◆ **Goal of the exercise**: Beginning with the first line of the data below, reproduce every line unchanged, ending with the line that holds "LINE-FIRST SKELETON (linewriter-ns-typeiiinviscid-1, g0).".

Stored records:

import Summits.NavierStokesRegularity.NavierStokesRegularity.Theses.TypeIIInviscidRelaxation
import Summits.NavierStokesRegularity.NavierStokesRegularity.Theorems.TypeIIInviscidRelaxationAxisymSwirlRegularInflowCriticalFloor
import HarnessLib

/-!
# Line `supercritical_defect_floor` for crux `AprioriRadialInflowBound` (stmt-NavierStokesRegularity-19060)

LINE-FIRST SKELETON (linewriter-ns-typeiiinviscid-1, g0).  The crux: in the standing axisymmetric class (classical
on `[0,T)`, Leray–Hopf, bounded on sub-slabs, axisymmetric slices, rapidly decaying datum) the radial momentum
`Φ = x₀u₀ + x₁u₁ = r u_r` is a priori `≥ -Cν` on an axis tube (bounded inflow Reynolds number).

IDEA (minimum principle, floor asked only in the SUPERCRITICAL-INFLOW regime).  `Φ` obeys the parabolic equation
`(∂_t + b·∇ - ν(Δ - (2/r)∂_r))Φ = u_r² + u_θ² - r∂_r p` (tree: `…RadialMomentumCalculus`), so a weak minimum principle
bounds `min Φ` from below by the data minus the time integral of the negative part of the CYCLOSTROPHIC DEFECT
`u_r² + u_θ² - r∂_r p` at the running interior minimiser (tree engines: `radialMomentumMinPrinciple` = S2 of the birth
skeleton, whole-tube floor; `inflowBound_of_criticalDefectFloor`, floor at off-axis critical points of `Φ` with `ΔΦ ≥ 0`).
The first-touching-point form of that argument evaluates the defect ONLY where `Φ` is already below the barrier level,
i.e. in the supercritical sub-level set `{Φ ≤ -C₀ν}`.  So the crux splits into
* `stub_minPrinciple_sublevel` [assembly/print, M]: the engine with the floor asked only at off-axis critical points of
  `Φ(t,·)` with `ΔΦ ≥ 0` AND `Φ ≤ -C₀ν` (any real `C₀`) — a re-run of the tree engine's proof by first touching point;
* `stub_supercriticalDefectFloor` [research, L]: in the standing class there are `C₀, δ > 0` and a continuous
  `g ∈ L¹[0,T)` flooring the defect at exactly those points: "where the inflow Reynolds number `r|u_r|/ν` is ≥ C₀ and
  locally strongest, the inward pressure pull `r∂_r p` exceeds the centrifugal supply `u_θ² + u_r²` by at most `g(t)`".
This is weaker than S1 (whole tube) and than the tree's critical-point floor (all levels): the open content is confined
to the regime a Hou-type focusing jet must inhabit (`Φ ≪ -ν`), where inflow advects the swirl `Γ` inward and raises the
centrifugal term — the only mechanism on offer for a floor.

Composition `AprioriRadialInflowBound_of` is sorry-free outside the two stubs.
-/

noncomputable section

open Literature.Analysis.FluidPDE MeasureTheory Set Function Filter Topology Metric WithLp
open scoped InnerProductSpace RealInnerProductSpace Laplacian ContDiff

namespace Summit.NavierStokesRegularity.NavierStokesRegularity.Cruxes.AprioriRadialInflowBound.SupercriticalDefectFloor

set_option linter.dupNamespace false

open Summit.NavierStokesRegularity.NavierStokesRegularity.Theorems

/-- **stub_minPrinciple_sublevel** [assembly / print-grade, M].  The radial-momentum minimum principle with the defect
floor asked only on the supercritical sub-level set: in the standing class, if for some real `C₀`, some `δ > 0` and a
continuous integrable `g ≥ ?` on `[0,T)` the cyclostrophic defect is `≥ -g(t)` at every off-axis point of the tube
`{cylRadius < δ}` that is a spatial critical point of `Φ(t,·) = x₀u₀ + x₁u₁` with `ΔΦ(t,x) ≥ 0` and `Φ(t,x) ≤ -C₀ν`,
then `Φ ≥ -Cν` on a thinner tube for all `t ∈ [0,T)`.  Proof plan: the tree engine
`radialMomentum_minPrinciple_engine_critical` (truncation at `|x| ≤ R` by the far-field / off-tube / sub-slab bounds,
barrier `-K - ∫₀ᵗ g⁺ - ε(1+t)` with `K ≥ max(C₀ν, δM/2)`): at the first touching time the touching point is an interior
off-axis spatial minimum of `Φ(t,·)`, hence critical with `ΔΦ ≥ 0`, and there `Φ = ` barrier `≤ -K ≤ -C₀ν`, so the
restricted floor suffices.  [adapts tree: `…InflowCriticalFloor`, `…InflowMinPrinciple`] -/
theorem stub_minPrinciple_sublevel {ν T : ℝ} (hν : 0 < ν) (hT : 0 < T)
    {u : ℝ → EuclideanSpace ℝ (Fin 3) → EuclideanSpace ℝ (Fin 3)} {p : ℝ → EuclideanSpace ℝ (Fin 3) → ℝ}
    (hcl : IsClassicalNSSolutionOn (Ico 0 T) ν 0 u p) (hLH : IsLerayHopfOn T ν 0 (u 0) u)
    (hbd : ∀ T' < T, ∃ M : ℝ, ∀ t ∈ Icc 0 T', ∀ x, ‖u t x‖ ≤ M)
    (hax : ∀ t ∈ Ico 0 T, IsAxisymmetric (u t)) (hdec : HasRapidSpatialDecay (u 0))
    {C₀ δ : ℝ} (hδ : 0 < δ) {g : ℝ → ℝ} (hgc : ContinuousOn g (Ico 0 T)) (hgi : IntegrableOn g (Ico 0 T))
    (hfl : ∀ t ∈ Ico 0 T, ∀ x : EuclideanSpace ℝ (Fin 3), cylRadius x < δ → cylRadius x ≠ 0 →
      x 0 * u t x 0 + x 1 * u t x 1 ≤ -(C₀ * ν) →
      fderiv ℝ (fun z : EuclideanSpace ℝ (Fin 3) => z 0 * u t z 0 + z 1 * u t z 1) x = 0 →
      0 ≤ (Δ (fun z : EuclideanSpace ℝ (Fin 3) => z 0 * u t z 0 + z 1 * u t z 1)) x →
      -g t ≤ (u t x 0) ^ 2 + (u t x 1) ^ 2
        - (x 0 * fderiv ℝ (p t) x (EuclideanSpace.single 0 1)
            + x 1 * fderiv ℝ (p t) x (EuclideanSpace.single 1 1))) :
    ∃ C δ' : ℝ, 0 < δ' ∧ ∀ t ∈ Ico 0 T, ∀ x : EuclideanSpace ℝ (Fin 3), cylRadius x < δ' →
      -(C * ν) ≤ x 0 * u t x 0 + x 1 * u t x 1 := by
  sorry

/-- **stub_supercriticalDefectFloor** [research, L — the content].  In the standing class there are a threshold `C₀`,
a tube radius `δ > 0` and a continuous `g`, integrable on `[0,T)`, such that at every time `t ∈ [0,T)` and every
off-axis point `x` with `cylRadius x < δ` where `Φ(t,·) = x₀u₀ + x₁u₁` has a spatial critical point with `ΔΦ ≥ 0` and
SUPERCRITICAL value `Φ(t,x) ≤ -C₀ν` (the instantaneous strongest-inflow points, inflow Reynolds number `≥ C₀`), the
cyclostrophic defect obeys `u₀² + u₁² - (x₀∂₀p + x₁∂₁p) ≥ -g(t)`.  Why it might fail: it is a one-sided a-priori
PRESSURE statement beyond the energy class (EnergySupercriticality); Hou's interior scenario (arXiv:2107.06509,
arXiv:2405.10916) is a pressure-driven focusing jet — on it `-defect` at the jet tip would have to be non-integrable in
time.  Mechanism on offer: at a supercritical strongest-inflow point `∂_z u_z = 0` (criticality + incompressibility) and
the inflow has been advecting `Γ = r u_θ` inward (`|Γ| ≤ ‖Γ₀‖_∞`), which feeds the centrifugal term.  Sources:
Hou2022PotentiallySingularNS; KochNadirashviliSereginSverak2009; LeiZhang2017; ChaeLee2002 (sign criteria). -/
theorem stub_supercriticalDefectFloor {ν T : ℝ} (hν : 0 < ν) (hT : 0 < T)
    {u : ℝ → EuclideanSpace ℝ (Fin 3) → EuclideanSpace ℝ (Fin 3)} {p : ℝ → EuclideanSpace ℝ (Fin 3) → ℝ}
    (hcl : IsClassicalNSSolutionOn (Ico 0 T) ν 0 u p) (hLH : IsLerayHopfOn T ν 0 (u 0) u)
    (hbd : ∀ T' < T, ∃ M : ℝ, ∀ t ∈ Icc 0 T', ∀ x, ‖u t x‖ ≤ M)
    (hax : ∀ t ∈ Ico 0 T, IsAxisymmetric (u t)) (hdec : HasRapidSpatialDecay (u 0)) :
    ∃ (C₀ δ : ℝ) (g : ℝ → ℝ), 0 < δ ∧ ContinuousOn g (Ico 0 T) ∧ IntegrableOn g (Ico 0 T) ∧
      ∀ t ∈ Ico 0 T, ∀ x : EuclideanSpace ℝ (Fin 3), cylRadius x < δ → cylRadius x ≠ 0 →
        x 0 * u t x 0 + x 1 * u t x 1 ≤ -(C₀ * ν) →
        fderiv ℝ (fun z : EuclideanSpace ℝ (Fin 3) => z 0 * u t z 0 + z 1 * u t z 1) x = 0 →
        0 ≤ (Δ (fun z : EuclideanSpace ℝ (Fin 3) => z 0 * u t z 0 + z 1 * u t z 1)) x →
        -g t ≤ (u t x 0) ^ 2 + (u t x 1) ^ 2
          - (x 0 * fderiv ℝ (p t) x (EuclideanSpace.single 0 1)
              + x 1 * fderiv ℝ (p t) x (EuclideanSpace.single 1 1)) := by
  sorry

/-- PROVED sanity link: the tree's all-levels critical-point floor (hypothesis of
`inflowBound_of_criticalDefectFloor`) is the special case "every level" of the supercritical floor, so the research
stub is WEAKER than what the tree already cashes. -/
theorem supercriticalFloor_of_criticalFloor {ν T : ℝ}
    {u : ℝ → EuclideanSpace ℝ (Fin 3) → EuclideanSpace ℝ (Fin 3)} {p : ℝ → EuclideanSpace ℝ (Fin 3) → ℝ}
    {δ : ℝ} {g : ℝ → ℝ} (C₀ : ℝ)
    (hfl : ∀ t ∈ Ico 0 T, ∀ x : EuclideanSpace ℝ (Fin 3), cylRadius x < δ → cylRadius x ≠ 0 →
      fderiv ℝ (fun z : EuclideanSpace ℝ (Fin 3) => z 0 * u t z 0 + z 1 * u t z 1) x = 0 →
      0 ≤ (Δ (fun z : EuclideanSpace ℝ (Fin 3) => z 0 * u t z 0 + z 1 * u t z 1)) x →
      -g t ≤ (u t x 0) ^ 2 + (u t x 1) ^ 2
        - (x 0 * fderiv ℝ (p t) x (EuclideanSpace.single 0 1)
            + x 1 * fderiv ℝ (p t) x (EuclideanSpace.single 1 1))) :
    ∀ t ∈ Ico 0 T, ∀ x : EuclideanSpace ℝ (Fin 3), cylRadius x < δ → cylRadius x ≠ 0 →
      x 0 * u t x 0 + x 1 * u t x 1 ≤ -(C₀ * ν) →
      fderiv ℝ (fun z : EuclideanSpace ℝ (Fin 3) => z 0 * u t z 0 + z 1 * u t z 1) x = 0 →
      0 ≤ (Δ (fun z : EuclideanSpace ℝ (Fin 3) => z 0 * u t z 0 + z 1 * u t z 1)) x →
      -g t ≤ (u t x 0) ^ 2 + (u t x 1) ^ 2
        - (x 0 * fderiv ℝ (p t) x (EuclideanSpace.single 0 1)
            + x 1 * fderiv ℝ (p t) x (EuclideanSpace.single 1 1)) :=
  fun t ht x hr h0 _ hcrit hlap => hfl t ht x hr h0 hcrit hlap

/-- PROVED: with every level floored, the tree engine closes the crux's conclusion (so `stub_minPrinciple_sublevel` at
"all levels" is a theorem: `inflowBound_of_criticalDefectFloor`). -/
theorem inflowBound_of_criticalFloor_allLevels {ν T : ℝ} (hν : 0 < ν) (hT : 0 < T)
    {u : ℝ → EuclideanSpace ℝ (Fin 3) → EuclideanSpace ℝ (Fin 3)} {p : ℝ → EuclideanSpace ℝ (Fin 3) → ℝ}
    (hcl : IsClassicalNSSolutionOn (Ico 0 T) ν 0 u p) (hLH : IsLerayHopfOn T ν 0 (u 0) u)
    (hbd : ∀ T' < T, ∃ M : ℝ, ∀ t ∈ Icc 0 T', ∀ x, ‖u t x‖ ≤ M)
    (hax : ∀ t ∈ Ico 0 T, IsAxisymmetric (u t))
    {δ : ℝ} (hδ : 0 < δ) {g : ℝ → ℝ} (hgc : ContinuousOn g (Ico 0 T)) (hgi : IntegrableOn g (Ico 0 T))
    (hfl : ∀ t ∈ Ico 0 T, ∀ x : EuclideanSpace ℝ (Fin 3), cylRadius x < δ → cylRadius x ≠ 0 →
      fderiv ℝ (fun z : EuclideanSpace ℝ (Fin 3) => z 0 * u t z 0 + z 1 * u t z 1) x = 0 →
      0 ≤ (Δ (fun z : EuclideanSpace ℝ (Fin 3) => z 0 * u t z 0 + z 1 * u t z 1)) x →
      -g t ≤ (u t x 0) ^ 2 + (u t x 1) ^ 2
        - (x 0 * fderiv ℝ (p t) x (EuclideanSpace.single 0 1)
            + x 1 * fderiv ℝ (p t) x (EuclideanSpace.single 1 1))) :
    ∃ C δ' : ℝ, 0 < δ' ∧ ∀ t ∈ Ico 0 T, ∀ x : EuclideanSpace ℝ (Fin 3), cylRadius x < δ' →
      -(C * ν) ≤ x 0 * u t x 0 + x 1 * u t x 1 :=
  inflowBound_of_criticalDefectFloor (⟨hν, hT, hcl, hLH, hbd, hax⟩ : AxisymmetricL3Hyp ν T u p) hδ hgc hgi hfl

/-- **Composition (sorry-free outside the stubs): the line closes the crux BY NAME.** -/
theorem AprioriRadialInflowBound_of :
    Summit.NavierStokesRegularity.NavierStokesRegularity.Theses.TypeIIInviscidRelaxation.AprioriRadialInflowBound := by
  intro ν T hν hT u p hcl hLH hbd hax hdec
  obtain ⟨C₀, δ, g, hδ, hgc, hgi, hfl⟩ := stub_supercriticalDefectFloor hν hT hcl hLH hbd hax hdec
  exact stub_minPrinciple_sublevel hν hT hcl hLH hbd hax hdec hδ hgc hgi hfl

end Summit.NavierStokesRegularity.NavierStokesRegularity.Cruxes.AprioriRadialInflowBound.SupercriticalDefectFloor

end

◆ **Task response**:
import Summits.NavierStokesRegularity.NavierStokesRegularity.Theses.TypeIIInviscidRelaxation
import Summits.NavierStokesRegularity.NavierStokesRegularity.Theorems.TypeIIInviscidRelaxationAxisymSwirlRegularInflowCriticalFloor
import HarnessLib

/-!
# Line `supercritical_defect_floor` for crux `AprioriRadialInflowBound` (stmt-NavierStokesRegularity-19060)

LINE-FIRST SKELETON (linewriter-ns-typeiiinviscid-1, g0).  The crux: in the standing axisymmetric class (classical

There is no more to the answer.